In order to do so amp-skimlinks is divided into four main modules:

  • AmpSkimlinks: The custom component.
  • Tracking: Sends all the tracking requests through the amp-analytics API.
  • AffiliateLinkResolver: Communicates with the new "link rewriter service" to resolve through the Skimlinks domain resolver API, which links on the page should be swapped.
  • Waypoint: Builds the final Skimlinks affiliate URLs namely, the replacement URLs.

New "Link Rewriter Service"

In order to make the code from amp-skimlinks as generic as possible, we have created a new "link rewriter service" on top of which we have built amp-skimlinks.
The link rewriter service allows extensions to rewrite the href of anchors on the page at click time. The service also fixes the issue of conflicts between extensions trying to rewrite a URL at the same time by a system of priorities defined by the publisher.

EDIT: The service now lives inside amp-skimlinks but was build with the idea of being common to all extensions.

Initial solution:

The service is composed of two main parts interacting with each others:

LinkRewriter

A LinkRewriter instance allows you to specify in an asynchronous or synchronous way, which anchors should be replaced and by which replacement URLs.

LinkRewriterManager

As an AMP page can have multiple LinkRewriter instances running at the same time, we introduced LinkRewriterManager which is managing all the registered LinkRewriter.
Example:
A publisher wants to use Skimlinks to replace some specific links on the page but wants to use another affiliate service to replace all the other links.

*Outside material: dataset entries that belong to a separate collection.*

import Literature.NumberTheory.LFunctions.Zhang2022.DetectorRecipeMoments
import Literature.NumberTheory.LFunctions.Zhang2022.DetectorMainTermFormCS

/-!
# Zhang (2022), programme F-S3 (cell landau-siegel §E, slice S-E-p6-2): a kernel-checkable CERTIFICATE
# FORMAT for `Det.FormDetPSD R` — the one-sided recipe form as the integral of a pointwise Hermitian form,
# and positive semidefiniteness from a polynomial Riccati sub-solution (LQ completion of squares)

Y. Zhang, *Discrete mean estimates and the Landau–Siegel zero*, arXiv:2211.02515v1 [Zhang2022LandauSiegel] —
an unrefereed manuscript under adjudication. **WHAT THIS IS NOT: not a claim about Theorems 1–2 of
arXiv:2211.02515, about Landau–Siegel zeros, or about Parity; nothing here asserts any claim of the manuscript.
The programme SEARCHES and TYPES; no claim about Landau–Siegel zeros, Theorems 1–2 of arXiv:2211.02515 or a
repaired Margin232 until a kernel theorem says so.**

The slot `Det.FormDetPSD R` («`𝔅_R ≥ 0` on one-sided kinked profiles», registry E-010 second half; displayed in
the §E family `Repair.familyDetShift`, `RepairDetShift`) is a theorem at the printed recipe
(`Det.formDetPSD_zhang`, via the quarter-wave diagonalisation of `MainTermFormPSD`) and, for other recipes, has
NO constant-coefficient sum-of-squares (the bulk symbol of `𝔅_R` is indefinite; positivity on `[0,1]` is a
compact-support / boundary phenomenon — cell memo barrier/num/SHIFT-PSD.md). This file types the standard
linear-quadratic (second-variation) certificate that DOES exist recipe by recipe, in a kernel-checkable form:

* `formDet_eq_integral_pointwise` — for a one-sided kinked `g` with tail primitive `T(y) = ∫_y^1 g`,
  `𝔅_R(g) = ∫₀¹ ℓ_R(T(y), g(y), g′(y)) dy − 2π Re(m_n·g(0)·conj T(0))`, `ℓ_R` the pointwise Hermitian form
  `pwForm R` read off `Det.formDet_eq_moments` (its only non-local atom `|∫g|² − ⟨g, S_g⟩` equals `∫ g·conj T`);
* (companion `DetectorRecipeCertificateSchur`: `hermForm3_nonneg_of_schur` — a `3 × 3` Hermitian form with
  positive pivot and PSD Schur complement is `≥ 0` — and `certForm_eq_hermForm3`, putting `certForm` in that shape);
* `formDetPSD_of_certificate` — if `C¹` functions `k₁₁, k₂₂ : ℝ → ℝ`, `k₁₂ : ℝ → ℂ` make the pointwise form
  `ℓ_R + d/dy[k₁₁|T|² + 2Re(k₁₂ T̄g) + k₂₂|g|²]` (`certForm`) non-negative on `[0,1] × ℂ³` and the boundary form
  `k₁₁(0)|a|² + 2Re(k₁₂(0)āb) + k₂₂(0)|b|² − 2πRe(m_n bā)` (`bdForm`) non-negative on `ℂ²`, then `FormDetPSD R`
  (fundamental theorem of calculus for right derivatives on the kinked class; `T(1) = g(1) = 0`).

The instance `b = (1/2; 2, 5/2)` (polynomial `k`'s found numerically, verified here only through these lemmas)
is `RepairDetShiftPSD`. Elementary calculus; no numerics inside; standard axioms.

References: Y. Zhang, arXiv:2211.02515v1 (2022), Prop. 7.1 with (8.11)–(8.23) [pp. 44–50]; §2 (2.16), Lemma 2.3.
[cite: Zhang2022LandauSiegel, §7 Prop. 7.1, §8 (8.11)–(8.23)]
-/

noncomputable section

open Complex Real ComplexConjugate Set intervalIntegral
open _root_.MeasureTheory

namespace Literature.NumberTheory.LFunctions.Zhang2022

namespace Det

open Repair

variable {R : DetRecipe} {g g' : ℝ → ℂ}

/-! ### The pointwise forms -/

/-- **The pointwise Hermitian form of formula I** in the atoms `w = T(y) = ∫_y^1 g`, `v = g(y)`, `u = g′(y)`:
`ℓ_R = (2/π)Re(m₀)|u|² + 2Im(m_s u v̄) − 2Im(m_b v ū) + 2πRe(m_n + m_bs)|v|² − 2π²Im(m_bn v w̄)` — the integrand
of `Det.formDet_eq_moments`. [cite: Zhang2022LandauSiegel, Prop 7.1 with (8.11)–(8.23), pp.44–50] -/
def pwForm (R : DetRecipe) (w v u : ℂ) : ℝ :=
  2 / π * (∑ j : Fin 3, R.W j).re * ‖u‖ ^ 2
    + 2 * ((∑ j : Fin 3, R.W j * (R.s j : ℂ)) * (u * conj v)).im
    - 2 * ((∑ j : Fin 3, R.W j * (R.b j : ℂ)) * (v * conj u)).im
    + 2 * π * ((∑ j : Fin 3, R.W j * (R.n j : ℂ)) + ∑ j : Fin 3, R.W j * ((R.b j : ℂ) * (R.s j : ℂ))).re
        * ‖v‖ ^ 2
    - 2 * π ^ 2 * ((∑ j : Fin 3, R.W j * ((R.b j : ℂ) * (R.n j : ℂ))) * (v * conj w)).im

A globalLinkRewriterManager instance is installed when the main amp.js script starts

Typical flow is:

1 - One or multiple LinkRewriter are registered through the LinkRewriterManager, each with:

  • A unique Id
  • A 'resolveUnknownLinks' function.
  • An optional CSS selector to restrict the links the LinkRewriter should handle.

2 - Each LinkRewriter scans the page to find all the anchors (based on the linkSelector option if provided).

3 - LinkRewriter ask through the provided 'resolveUnknownLinks' function what is the replacement for each anchor found on the page and store the results in a cache (LinkReplacementCache).

(4) - LinkRewriterManager detects a DOM_CHANGED event and ask all the registered LinkRewriter to re-scan the page (go back to 2)

5 - LinkRewriterManager detects a click on an anchor, iterates through the list of registered LinkRewriters by order of priority, asking one by one if they want to replace the link. If one LinkRewriter wants to replace the link, the iteration stops and LinkRewriter with a lower priority are ignored.

6 - A "click" event is propagated through an event system to all the registered LinkRewriter so all the LinkRewriters can at least track the click regardless of if they have mutated the anchor.

Potential future improvement:

Chainable linkRewriters.

In the current solution, there is no way to chain href mutation on the URL, only one LinkRewriter is allowed to modify the link at a time. If this solution fits most of the affiliate services we could make it more generic for other types of URL rewriting. We could imagine a chainable: true/false option to allow LinkRewriter to modify the URL without blocking the other LinkRewriter.

Config based service.

amp-skimlinks is doing more than just replacing links, it has a lot of logic related to tracking and how we resolve links. However, we could imagine for simpler use-cases a config based "Link Rewriter Service".

"config": {
  "id": "my-affiliate-network",
  // Resolve links based on api response
  "resolveLinksEndpoint": "https://affiliate-api/test",
  // Resolve links in a static way
  "replacementUrl": "htts://www.go.skimresources.com?url${href}",
  "linkSelector": "a.skimlinks"
}

Vincent added 30 commits July 30, 2018 12:40
@lepunk
Copy link
Copy Markdown

lepunk commented Nov 2, 2018

@zhouyx hi, I don't want to be pushy and understand that you are probably busy but my commercial team is pressuring me (those people, right?). Is there any way you could review @slocka's changes / comments? thank you.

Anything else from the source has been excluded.